Morris also made a distinctive contribution to the development of Marxist ideas, for example on the nature of work and on the vision of a classless, communist society. But arguably his most significant contribution – and certainly one with great contemporary relevance, was his conception of a socialist ecology.

Morris’ ideas have long been recognised in this respect. In his Introduction to Political Writings of William Morris, the Stalinist historian AL Morton wrote: “The working out of a truly self-renewing ecological basis for the earth may well be the next great task before humanity, a task impossible for capitalism, possible though still not easy through Socialism. The profound wisdom of Morris can be of immense value to us in attempting it.” (1973 p.30)
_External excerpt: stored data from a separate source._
/-!
# Rung toward `stub_binomialNewtonTau` (crux `NewtonTauWeak`, stmt-ValiantsHypothesis-5904):
# the separated-variables rank bound

If the coefficient "matrix" `M(x, y) = [X^x Y^y] f` of a bivariate polynomial `f` has rank `≤ K`
in the sense that every row function `y ↦ M(x, y)` lies in the `ℂ`-span of `K` fixed functions
`ℕ → ℂ`, then the Newton polygon of `f` (convex hull in `ℝ²` of the support) has at most `4 K`
vertices (`SeparatedRank.vert_le_of_rows_mem_span`).  In particular
`vert (Σ_{l<K} P_l(X) · Q_l(Y)) ≤ 4 K` for separated variables (`vert_sum_mul_le_of_separated`):
KPTT-type digit frames with common axis-parallel exponents cannot host a counterexample to the
binomial Newton-polygon τ-statement.

Proof.
* Geometry (`SeparatedRank.exists_exposed_of_mem_extremePoints`): an extreme point of the hull of a
  finite set `S ⊆ ℕ²` is `emb e₀`, `e₀ ∈ S`, strictly exposed by a linear functional `w₀ x + w₁ y`
  (the tree's `exists_strict_sep_of_mem_extremePoints_convexHull`, Hahn–Banach).  Strict exposure
  forbids two points of `S` at the height of `e₀` on both sides of `e₀` ("unflanked": they would
  force `w₀ > 0` and `w₀ < 0`), and `w₁ ≥ 0` (resp. `w₁ < 0`) forces `e₀` to be the top (resp.
  bottom) point of `S` on its vertical line.
* Counting (`SeparatedRank.card_le_two_mul_card_image`): on each horizontal line at most two points
  of a finite set `P` are unflanked in `P`, so such points number `≤ 2 · #{heights of P}`.
* Rank (`SeparatedRank.card_image_le_of_top` / `_of_bot`): rows of `M` whose top (resp. bottom)
  non-zero entries sit in pairwise distinct columns are linearly independent (echelon/pivot
  argument, `linearIndependent_of_pivot`), hence at most `K` of them fit into a span of `K`
  functions (`linearIndependent_le_span_aux'`); so the top points of `S` have `≤ K` distinct
  heights, and so do the bottom points.  Total: `≤ 2K + 2K`.
[folklore]
-/

set_option linter.dupNamespace false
In this respect Morris was a pioneer and an innovator – he evolved from conservationism to integrate ecology within a Marxist framework. His views have much to teach us today in our age of climactic convulsion.
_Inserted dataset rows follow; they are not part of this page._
import Summits.CriticalPhenomena.PercolationContinuityZ3.Theorems.PercNearOneGluingNoHeavyQuantIndepBlobTwoLightCells
import Summits.CriticalPhenomena.PercolationContinuityZ3.Theorems.PercNearOneGluingNoHeavyQuantIndepBlobTwoLightCellsHigh
import Summits.CriticalPhenomena.PercolationContinuityZ3.Theorems.PercNearOneGluingNoHeavyQuantIndepBlobPairChords
import Summits.CriticalPhenomena.PercolationContinuityZ3.Theorems.PercNearOneGluingNoHeavyQuantIndepBlobMergeToOneLight
import HarnessLib

/-!
# QUANT lane R8, T-DIB: Conjecture DIB\* with TWO sub-floor blobs on the whole corner `x > 1/2`, heavy mass `≤ 2j` —
# merge one light (λ⁺) or certify by chords (two-point reduction + seven cells)

builds on p205010 (kernel theorem, internal audit signed; external expert review pending)

Support file (`--supports stmt-CriticalPhenomena-4575`), QUANT lane seat prim-quant-p1 (gen 12); memo
`run/shared/lean/prim/quant/P1-SURPLUS.md` §23.  Theorems only; no definitions, no sorries, standard axioms.

**Theorem** (`Quant.IndepBlob.tail_ge_of_twoLights_corner`).  Floor `1/2 < x < 1`; gates in `[0,1]`; two distinguished LIGHT blobs
`ℓ₁ ≠ ℓ₂` with gates in `[x², x)` and sizes `1 ≤ a ℓ₂ ≤ a ℓ₁ ≤ j`; every other blob heavy (`x ≤ p k`) with total heavy size
`A = Σ_{k ≠ ℓ₁,ℓ₂} a k ≤ 2j`; DIB\* credit `2j < Σ_{k ≠ ℓ₁,ℓ₂} a k·p k + a ℓ₁ κ_x(p ℓ₁) + a ℓ₂ κ_x(p ℓ₂)`.  Then `x ≤ P(N ≥ j+1)`.
With the kernel rows for heavy total `≥ 2j+1` (lead g15 `sizeRow_with_extra_blobs`) and floors `≤ 1/2` (`dibStar_of_le_half`) this is
Conjecture DIB\* (`…QuantDIBStar`) for every system with at most two light blobs of positive size (the zero- or one-light cases are kernel:
`far_indepBlob`, `tail_ge_of_oneLight_allFloors`); the packaging across floors is left to the typer.

PROOF (P1-SURPLUS §23; Conjecture J for two lights).  (A) If a light blob `ℓ` is heavy-mergeable (`j ≤ p ℓ · A`) then p1 g11's λ⁺
`tail_ge_of_heavyMerge_oneLight` (merge it into the heavies, then the one-light row at every floor) applies with `x₀ =` the other light.
(B) Otherwise `p ℓ₁·A < j` and `p ℓ₂·A < j` (`tail_ge_of_twoLights_noMerge`): by the two-point reduction of the heavy side
(`tail_ge_of_pairChords`) it suffices to check every chord `(n₁, n₂)`, `n₁ < m < n₂ ≤ A`, of `n ↦ F(j+1−n)` (`F` the tail of the light
pair).  The level of the upper end is `1 − (1−p₁)(1−p₂)` (`n₂ ≤ j`, cells C5–C7 of `…TwoLightCells`) or `1` (`n₂ ≥ j+1`; then the chord
through `A` is the worst one, `twoLight_chord_top_reduce`, and cells C1–C4 of `…TwoLightCellsHigh` apply; C1 is where (B) is used).

* `Quant.IndepBlob.twoLight_chord_top_reduce` — the reduction `n₂ ↦ A` for chords whose upper end has level `1`.
* `Quant.IndepBlob.tail_ge_of_twoLights_noMerge` — case (B).
* `Quant.IndepBlob.tail_ge_of_twoLights_corner` — the theorem.
[cite: KozmaNitzan2024, Conjecture 3 (p. 15)] (the gluing rows served); the theorem is [this work].
-/

namespace Summit.CriticalPhenomena.PercolationContinuityZ3.Theorems

namespace Quant

namespace IndepBlob

open Finset

/-- Reduction of a chord with top level `1` to the chord through `A`: if `x(A − n₁) ≤ (A − m)f + (m − n₁)` with `f ≤ x` and
`m ≤ n₂ ≤ A`, then `x(n₂ − n₁) ≤ (n₂ − m)f + (m − n₁)`; and if `x ≤ f` the latter holds outright (`n₁ ≤ m`). [this work] -/
theorem twoLight_chord_top_reduce (x f n₁ n₂ A m : ℝ) (hn1 : n₁ ≤ m) (hm : m ≤ n₂) (hA : n₂ ≤ A)
    (h : f ≤ x → x * (A - n₁) ≤ (A - m) * f + (m - n₁) * 1) (hx1 : x ≤ 1) :
    x * (n₂ - n₁) ≤ (n₂ - m) * f + (m - n₁) * 1 := by
  by_cases hf : f ≤ x
  · have h1 := h hf
    have h2 : 0 ≤ (A - n₂) * (x - f) := mul_nonneg (by linarith) (by linarith)
    nlinarith [h1, h2]
  · have hf' : x < f := not_le.mp hf
    have h1 : (n₂ - m) * x ≤ (n₂ - m) * f := mul_le_mul_of_nonneg_left hf'.le (by linarith)
    nlinarith [h1]

/-- **Case (B): neither light blob is heavy-mergeable.**  Hypotheses as in `tail_ge_of_twoLights_corner` plus `p ℓ₁·A < j`,
`p ℓ₂·A < j` (`A` the heavy total); conclusion `x ≤ P(N ≥ j+1)`. [this work] -/
theorem tail_ge_of_twoLights_noMerge {κ : Type*} [Fintype κ] [DecidableEq κ] (p : κ → ℝ) (a : κ → ℕ) (x : ℝ) (j : ℕ)
    (hx : 1 / 2 < x) (hx1 : x < 1) (hp0 : ∀ i, 0 ≤ p i) (hp1 : ∀ i, p i ≤ 1) (ℓ₁ ℓ₂ : κ) (hne : ℓ₁ ≠ ℓ₂)
    (hsz : a ℓ₂ ≤ a ℓ₁) (hb1 : 1 ≤ a ℓ₂) (hBj : a ℓ₁ ≤ j)
    (h1lo : x ^ 2 ≤ p ℓ₁) (h1hi : p ℓ₁ < x) (h2lo : x ^ 2 ≤ p ℓ₂) (h2hi : p ℓ₂ < x)
    (hheavy : ∀ k, k ≠ ℓ₁ → k ≠ ℓ₂ → x ≤ p k)
    (hA : ∑ k ∈ (insert ℓ₂ (insert ℓ₁ (∅ : Finset κ)))ᶜ, a k ≤ 2 * j)
    (hnm1 : p ℓ₁ * ((∑ k ∈ (insert ℓ₂ (insert ℓ₁ (∅ : Finset κ)))ᶜ, a k : ℕ) : ℝ) < j)
    (hnm2 : p ℓ₂ * ((∑ k ∈ (insert ℓ₂ (insert ℓ₁ (∅ : Finset κ)))ᶜ, a k : ℕ) : ℝ) < j)
    (hcredit : (2 * j : ℝ) < (∑ k ∈ (insert ℓ₂ (insert ℓ₁ (∅ : Finset κ)))ᶜ, (a k : ℝ) * p k) +
      (a ℓ₁ : ℝ) * ((p ℓ₁ - x ^ 2) / (1 - x)) + (a ℓ₂ : ℝ) * ((p ℓ₂ - x ^ 2) / (1 - x))) :
    x ≤ ∑ s : Finset κ, (∏ i, (if i ∈ s then p i else 1 - p i)) * (if j + 1 ≤ ∑ i ∈ s, a i then (1 : ℝ) else 0) := by
  set S : Finset κ := insert ℓ₂ (insert ℓ₁ (∅ : Finset κ)) with hS
  set A : ℕ := ∑ k ∈ Sᶜ, a k with hAdef
  set m : ℝ := ∑ k ∈ Sᶜ, (a k : ℝ) * p k with hmdef
  have hε : 0 < 1 - x := by linarith
  set ac : ℝ := (p ℓ₁ - x ^ 2) / (1 - x) with hac
  set cc : ℝ := (p ℓ₂ - x ^ 2) / (1 - x) with hcc
  have hG : p ℓ₁ = x ^ 2 + (1 - x) * ac := by rw [hac]; field_simp; ring
  have hg : p ℓ₂ = x ^ 2 + (1 - x) * cc := by rw [hcc]; field_simp; ring
  have hac0 : 0 ≤ ac := div_nonneg (by linarith) hε.le
  have hcc0 : 0 ≤ cc := div_nonneg (by linarith) hε.le
  have hxx : x * (1 - x) = x - x ^ 2 := by ring
  have hacx : ac < x := by rw [hac, div_lt_iff₀ hε, hxx]; linarith
  have hccx : cc < x := by rw [hcc, div_lt_iff₀ hε, hxx]; linarith
  have hmem : ∀ k, k ∈ Sᶜ → k ≠ ℓ₁ ∧ k ≠ ℓ₂ := by
    intro k hk
    rw [Finset.mem_compl, hS, Finset.mem_insert, Finset.mem_insert] at hk
    push Not at hk
    exact ⟨hk.2.1, hk.1⟩
  have hxA : x * (A : ℝ) ≤ m := by
    rw [hAdef, hmdef, Nat.cast_sum, Finset.mul_sum]
    refine Finset.sum_le_sum fun k hk => ?_
    have h1 := hheavy k (hmem k hk).1 (hmem k hk).2
    have h2 : (0 : ℝ) ≤ (a k : ℝ) := Nat.cast_nonneg _
    have := mul_le_mul_of_nonneg_left h1 h2
    linarith
  have hmA' : m ≤ (A : ℝ) := by
    rw [hAdef, hmdef, Nat.cast_sum]
    refine Finset.sum_le_sum fun k _ => ?_
    have h2 : (0 : ℝ) ≤ (a k : ℝ) := Nat.cast_nonneg _
    have := mul_le_mul_of_nonneg_left (hp1 k) h2
    linarith
  have hcr : (2 * j : ℝ) < m + ((a ℓ₁ : ℝ) * ac + (a ℓ₂ : ℝ) * cc) := by
    have e1 : (a ℓ₁ : ℝ) * ((p ℓ₁ - x ^ 2) / (1 - x)) = (a ℓ₁ : ℝ) * ac := by rw [hac]
    have e2 : (a ℓ₂ : ℝ) * ((p ℓ₂ - x ^ 2) / (1 - x)) = (a ℓ₂ : ℝ) * cc := by rw [hcc]
    linarith [hcredit, e1, e2]
  have hBjR : (a ℓ₁ : ℝ) ≤ j := by exact_mod_cast hBj
  have hbBR : (a ℓ₂ : ℝ) ≤ a ℓ₁ := by exact_mod_cast hsz
  have hb0R : (0 : ℝ) ≤ a ℓ₂ := Nat.cast_nonneg _
  have hB0R : (0 : ℝ) ≤ a ℓ₁ := Nat.cast_nonneg _
  have hA2 : (A : ℝ) ≤ 2 * j := by exact_mod_cast hA
  have hj1 : (1 : ℝ) ≤ j := by
    have : 1 ≤ j := le_trans hb1 (le_trans hsz hBj)
    exact_mod_cast this
  have hGA : p ℓ₁ * (A : ℝ) < j := hnm1
  have hgA : p ℓ₂ * (A : ℝ) < j := hnm2
  -- `K < x (a ℓ₁ + a ℓ₂)`
  have hKlt : (a ℓ₁ : ℝ) * ac + (a ℓ₂ : ℝ) * cc < x * (a ℓ₁ : ℝ) + x * (a ℓ₂ : ℝ) := by
    have hb1R : (1 : ℝ) ≤ a ℓ₂ := by exact_mod_cast hb1
    have e1 : (a ℓ₁ : ℝ) * ac ≤ (a ℓ₁ : ℝ) * x := mul_le_mul_of_nonneg_left hacx.le hB0R
    have e2 : (a ℓ₂ : ℝ) * cc < (a ℓ₂ : ℝ) * x := mul_lt_mul_of_pos_left hccx (by linarith)
    linarith
  have hxa1 : x * (a ℓ₁ : ℝ) ≤ (a ℓ₁ : ℝ) := mul_le_of_le_one_left (Nat.cast_nonneg _) hx1.le
  have hxa2 : x * (a ℓ₂ : ℝ) ≤ (a ℓ₂ : ℝ) := mul_le_of_le_one_left (Nat.cast_nonneg _) hx1.le
  -- `F` at the levels `t ∈ [1, a ℓ₂]` and `t ≤ 0`
  have hFtop : ∀ t : ℕ, 1 ≤ t → t ≤ a ℓ₂ →
      p ℓ₁ * p ℓ₂ * (if t ≤ a ℓ₁ + a ℓ₂ then (1 : ℝ) else 0) + p ℓ₁ * (1 - p ℓ₂) * (if t ≤ a ℓ₁ then (1 : ℝ) else 0) +
        (1 - p ℓ₁) * p ℓ₂ * (if t ≤ a ℓ₂ then (1 : ℝ) else 0) + (1 - p ℓ₁) * (1 - p ℓ₂) * (if t ≤ 0 then (1 : ℝ) else 0) =
      1 - (1 - p ℓ₁) * (1 - p ℓ₂) := by
    intro t ht1 ht2
    rw [if_pos (by omega), if_pos (by omega), if_pos ht2, if_neg (by omega)]
    ring
  have hFone : ∀ t : ℕ, t = 0 →
      p ℓ₁ * p ℓ₂ * (if t ≤ a ℓ₁ + a ℓ₂ then (1 : ℝ) else 0) + p ℓ₁ * (1 - p ℓ₂) * (if t ≤ a ℓ₁ then (1 : ℝ) else 0) +
        (1 - p ℓ₁) * p ℓ₂ * (if t ≤ a ℓ₂ then (1 : ℝ) else 0) + (1 - p ℓ₁) * (1 - p ℓ₂) * (if t ≤ 0 then (1 : ℝ) else 0) = 1 := by
    intro t ht
    subst ht
    rw [if_pos (by omega), if_pos (by omega), if_pos (by omega), if_pos le_rfl]
    ring
  refine tail_ge_of_pairChords p a hp0 hp1 ℓ₁ ℓ₂ hne j x (fun n hn hnm => ?_) (fun n₁ n₂ h1 h2 h3 => ?_)
  · -- integer case `n = m`
    by_cases hnj : n ≤ j
    · have hnR : (n : ℝ) ≤ j := by exact_mod_cast hnj
      have hcr' : (2 * j : ℝ) < (n : ℝ) + ((a ℓ₁ : ℝ) * ac + (a ℓ₂ : ℝ) * cc) := by rw [hnm]; exact hcr
      have hnlo : j + 1 - n ≤ a ℓ₂ := by
        have : (2 * j : ℝ) < (n : ℝ) + (x * (a ℓ₁ : ℝ) + x * (a ℓ₂ : ℝ)) := by linarith
        have h' : (j : ℝ) - (a ℓ₂ : ℝ) < n := by linarith
        have h'' : (j : ℤ) - (a ℓ₂ : ℤ) < n := by exact_mod_cast h'
        omega
      rw [hFtop (j + 1 - n) (by omega) hnlo]
      have hσ := twoLight_unit_credit ac cc (a ℓ₁) (a ℓ₂) j n n hac0 hcc0 hb0R hbBR hBjR le_rfl hnR hcr'
      have hcr'' : 1 - x ≤ (p ℓ₁ - x ^ 2) + (p ℓ₂ - x ^ 2) := by
        have := mul_le_mul_of_nonneg_left hσ.le hε.le
        rw [hG, hg]; linarith
      have := lightPair_closure_of_unit_credit x (p ℓ₁) (p ℓ₂) hx.le hx1 h1hi.le h2hi.le hcr''
      linarith
    · rw [hFone (j + 1 - n) (by omega)]
      exact hx1.le
  · -- chord `n₁ < m < n₂ ≤ A`
    have hn2A : (n₂ : ℝ) ≤ A := by exact_mod_cast h3
    have hn12 : (n₁ : ℝ) < n₂ := lt_trans h1 h2
    have hn12N : n₁ < n₂ := by exact_mod_cast hn12
    have hn10 : (0 : ℝ) ≤ n₁ := Nat.cast_nonneg _
    by_cases hn2j : n₂ ≤ j
    · -- upper end in the top light level: cells C5–C7
      have hn2jR : (n₂ : ℝ) ≤ j := by exact_mod_cast hn2j
      have ht2 : j + 1 - n₂ ≤ a ℓ₂ := by
        have : (2 * j : ℝ) < (n₂ : ℝ) + (x * (a ℓ₁ : ℝ) + x * (a ℓ₂ : ℝ)) := by linarith
        have h' : (j : ℝ) - (a ℓ₂ : ℝ) < n₂ := by linarith
        have h'' : (j : ℤ) - (a ℓ₂ : ℤ) < n₂ := by exact_mod_cast h'
        omega
      rw [hFtop (j + 1 - n₂) (by omega) ht2]
      have hBb : j + 1 ≤ a ℓ₁ + a ℓ₂ := by
        have : (2 * j : ℝ) < (n₂ : ℝ) + (x * (a ℓ₁ : ℝ) + x * (a ℓ₂ : ℝ)) := by linarith
        have h' : (j : ℝ) < (a ℓ₁ : ℝ) + (a ℓ₂ : ℝ) := by linarith
        have h'' : (j : ℤ) < (a ℓ₁ : ℤ) + (a ℓ₂ : ℤ) := by exact_mod_cast h'
        omega
      by_cases hC7 : j + 1 - n₁ ≤ a ℓ₂
      · rw [hFtop (j + 1 - n₁) (by omega) hC7]
        exact twoLight_cellC7 x ac cc (p ℓ₁) (p ℓ₂) (a ℓ₁) (a ℓ₂) j n₁ n₂ m hx hx1 hac0 hacx.le hcc0 hccx.le hG hg
          hb0R hbBR hBjR hn12.le h2.le hn2jR hcr
      · by_cases hC6 : j + 1 - n₁ ≤ a ℓ₁
        · rw [if_pos (by omega), if_pos hC6, if_neg hC7, if_neg (by omega)]
          have hval : p ℓ₁ * p ℓ₂ * 1 + p ℓ₁ * (1 - p ℓ₂) * 1 + (1 - p ℓ₁) * p ℓ₂ * 0 + (1 - p ℓ₁) * (1 - p ℓ₂) * 0 = p ℓ₁ := by
            ring
          rw [hval]
          have hcellhi : (n₁ : ℝ) ≤ (j : ℝ) - (a ℓ₂ : ℝ) := by
            have : n₁ + a ℓ₂ ≤ j := by omega
            have h' : ((n₁ + a ℓ₂ : ℕ) : ℝ) ≤ j := by exact_mod_cast this
            push_cast at h'
            linarith
          exact twoLight_cellC6 x ac cc (p ℓ₁) (p ℓ₂) (a ℓ₁) (a ℓ₂) j n₁ n₂ m hx hx1 hac0 hacx.le hcc0 hccx.le hG hg
            hBjR hn10 hn12 hn2jR hcellhi hcr
        · rw [if_pos (by omega), if_neg hC6, if_neg hC7, if_neg (by omega)]
          have hval : p ℓ₁ * p ℓ₂ * 1 + p ℓ₁ * (1 - p ℓ₂) * 0 + (1 - p ℓ₁) * p ℓ₂ * 0 + (1 - p ℓ₁) * (1 - p ℓ₂) * 0 =
              p ℓ₁ * p ℓ₂ := by ring
          rw [hval]
          have hcellhi : (n₁ : ℝ) ≤ (j : ℝ) - (a ℓ₁ : ℝ) := by
            have : n₁ + a ℓ₁ ≤ j := by omega
            have h' : ((n₁ + a ℓ₁ : ℕ) : ℝ) ≤ j := by exact_mod_cast this
            push_cast at h'
            linarith
          exact twoLight_cellC5 x ac cc (p ℓ₁) (p ℓ₂) (a ℓ₁) (a ℓ₂) j n₁ n₂ A m hx hx1 hac0 hacx hcc0 hccx hG hg
            hb0R hbBR hn10 h1 h2 hn2jR hn2A hxA hcellhi hcr
    · -- upper end above `j`: level `1`; reduce to `n₂ = A` and use cells C1–C4
      have hn2j' : j + 1 ≤ n₂ := by omega
      rw [hFone (j + 1 - n₂) (by omega)]
      have hjA : (j : ℝ) ≤ A := by
        have : j + 1 ≤ A := le_trans hn2j' h3
        have h' : ((j + 1 : ℕ) : ℝ) ≤ A := by exact_mod_cast this
        push_cast at h'
        linarith
      by_cases hC1top : j + 1 ≤ n₁
      · -- `F(j+1−n₁) = 1`: the chord value is `n₂ − n₁`
        rw [hFone (j + 1 - n₁) (by omega)]
        have := mul_le_mul_of_nonneg_right hx1.le (sub_nonneg.2 hn12.le)
        linarith
      · by_cases hC4 : j + 1 - n₁ ≤ a ℓ₂
        · -- cell C4
          rw [hFtop (j + 1 - n₁) (by omega) hC4]
          refine twoLight_chord_top_reduce x _ n₁ n₂ A m h1.le h2.le hn2A (fun _ => ?_) hx1.le
          have hn1j : (n₁ : ℝ) ≤ j := by
            have : n₁ ≤ j := by omega
            exact_mod_cast this
          exact twoLight_cellC4 x ac cc (p ℓ₁) (p ℓ₂) (a ℓ₁) (a ℓ₂) j n₁ A m hx hx1 hac0 hacx.le hcc0 hccx.le hG hg
            hb0R (le_trans hbBR hBjR) hBjR h1 hmA' hn1j hA2 hcr
        · by_cases hC3 : j + 1 - n₁ ≤ a ℓ₁
          · -- cell C3
            rw [if_pos (by omega), if_pos hC3, if_neg hC4, if_neg (by omega)]
            have hval : p ℓ₁ * p ℓ₂ * 1 + p ℓ₁ * (1 - p ℓ₂) * 1 + (1 - p ℓ₁) * p ℓ₂ * 0 + (1 - p ℓ₁) * (1 - p ℓ₂) * 0 = p ℓ₁ := by
              ring
            rw [hval]
            refine twoLight_chord_top_reduce x _ n₁ n₂ A m h1.le h2.le hn2A (fun _ => ?_) hx1.le
            have hcell : (n₁ : ℝ) ≤ (j : ℝ) - (a ℓ₂ : ℝ) := by
              have : n₁ + a ℓ₂ ≤ j := by omega
              have h' : ((n₁ + a ℓ₂ : ℕ) : ℝ) ≤ j := by exact_mod_cast this
              push_cast at h'
              linarith
            exact twoLight_cellC3 x ac cc (p ℓ₁) (a ℓ₁) (a ℓ₂) j n₁ A m hx hx1 hac0 hacx.le hccx.le hG
              hb0R hBjR hxA hmA' hjA hA2 hcell hcr
          · by_cases hC2 : j + 1 - n₁ ≤ a ℓ₁ + a ℓ₂
            · -- cell C2
              rw [if_pos hC2, if_neg hC3, if_neg hC4, if_neg (by omega)]
              have hval : p ℓ₁ * p ℓ₂ * 1 + p ℓ₁ * (1 - p ℓ₂) * 0 + (1 - p ℓ₁) * p ℓ₂ * 0 + (1 - p ℓ₁) * (1 - p ℓ₂) * 0 =
                  p ℓ₁ * p ℓ₂ := by ring
              rw [hval]
              refine twoLight_chord_top_reduce x _ n₁ n₂ A m h1.le h2.le hn2A (fun _ => ?_) hx1.le
              have hcell : (n₁ : ℝ) ≤ (j : ℝ) - (a ℓ₁ : ℝ) := by
                have : n₁ + a ℓ₁ ≤ j := by omega
                have h' : ((n₁ + a ℓ₁ : ℕ) : ℝ) ≤ j := by exact_mod_cast this
                push_cast at h'
                linarith
              have hmAlt : m < (A : ℝ) := lt_of_lt_of_le h2 hn2A
              exact twoLight_cellC2 x ac cc (p ℓ₁) (p ℓ₂) (a ℓ₁) (a ℓ₂) j n₁ A m hx hx1 hac0 hacx.le hcc0 hccx.le hG hg
                hb0R hbBR hxA hmAlt hjA hA2 hcell hcr
            · -- cell C1
              rw [if_neg hC2, if_neg hC3, if_neg hC4, if_neg (by omega)]
              have hval : p ℓ₁ * p ℓ₂ * 0 + p ℓ₁ * (1 - p ℓ₂) * 0 + (1 - p ℓ₁) * p ℓ₂ * 0 + (1 - p ℓ₁) * (1 - p ℓ₂) * 0 =
                  (0 : ℝ) := by ring
              rw [hval]
              refine twoLight_chord_top_reduce x _ n₁ n₂ A m h1.le h2.le hn2A (fun _ => ?_) hx1.le
              have hcell : (n₁ : ℝ) ≤ (j : ℝ) - (a ℓ₁ : ℝ) - (a ℓ₂ : ℝ) := by
                have : n₁ + a ℓ₁ + a ℓ₂ ≤ j := by omega
                have h' : ((n₁ + a ℓ₁ + a ℓ₂ : ℕ) : ℝ) ≤ j := by exact_mod_cast this
                push_cast at h'
                linarith
              exact twoLight_cellC1 x ac cc (p ℓ₁) (p ℓ₂) (a ℓ₁) (a ℓ₂) j n₁ A m hx hx1 hac0 hacx.le hccx.le hG hg
                hb0R hB0R hj1 hn10 hxA hA2 hcell hcr hGA hgA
Morris had a lifelong commitment to the conservation of the built and rural environment. Looking back on his life of more than sixty years, Morris told the Daily Chronicle (23 April 1895) of his childhood, growing up near Epping Forest and exploring the Essex river marshes: “I was always a lover of the sad lowland country”, “with the great domed line of the sky, and the sun shining down.” (Paul Thompson, The Work of William Morris, 1991 p.6)

In 1854 at the age of 20, Morris travelled through Northern France. The historian Paul Thompson argues that this experience shaped the future landscape of his socialist novel set in the classless, communist future, News from Nowhere. Morris wrote detailed descriptions of the fields and attacked the need to travel there by “a nasty, brimstone, noisy, shrieking railway train… verily railways are ABOMINATIONS”. (1991 p.8)

Morris later joined the fight to preserve Epping Forest from railway schemes, which were finally defeated between 1880 and 1883. He was active in the Commons Preservation Society in the late 1870s and early 1880s. The Society was responsible for legislation obliging landowners to take account of the public interest, and for the preservation of public spaces such as Wimbledon Common and Hampstead Heath. He was also active in the Kyrle Societies, an early urban environmental pressure group founded in 1875. More famously, he was a founder and committee member of the Society for the Protection of Ancient Buildings (SPAB), known as Anti-Scrape. (Paul Thompson 1991 pp.8-10)

In March 1882, Morris supported a campaign against the London and South Western Spring Water Company sinking a well at Carshalton, which would have greatly affected the flow of the River Wandle. In the same month he added his name to a petition opposing the Submarine Railway Company's plan to build a Channel Tunnel.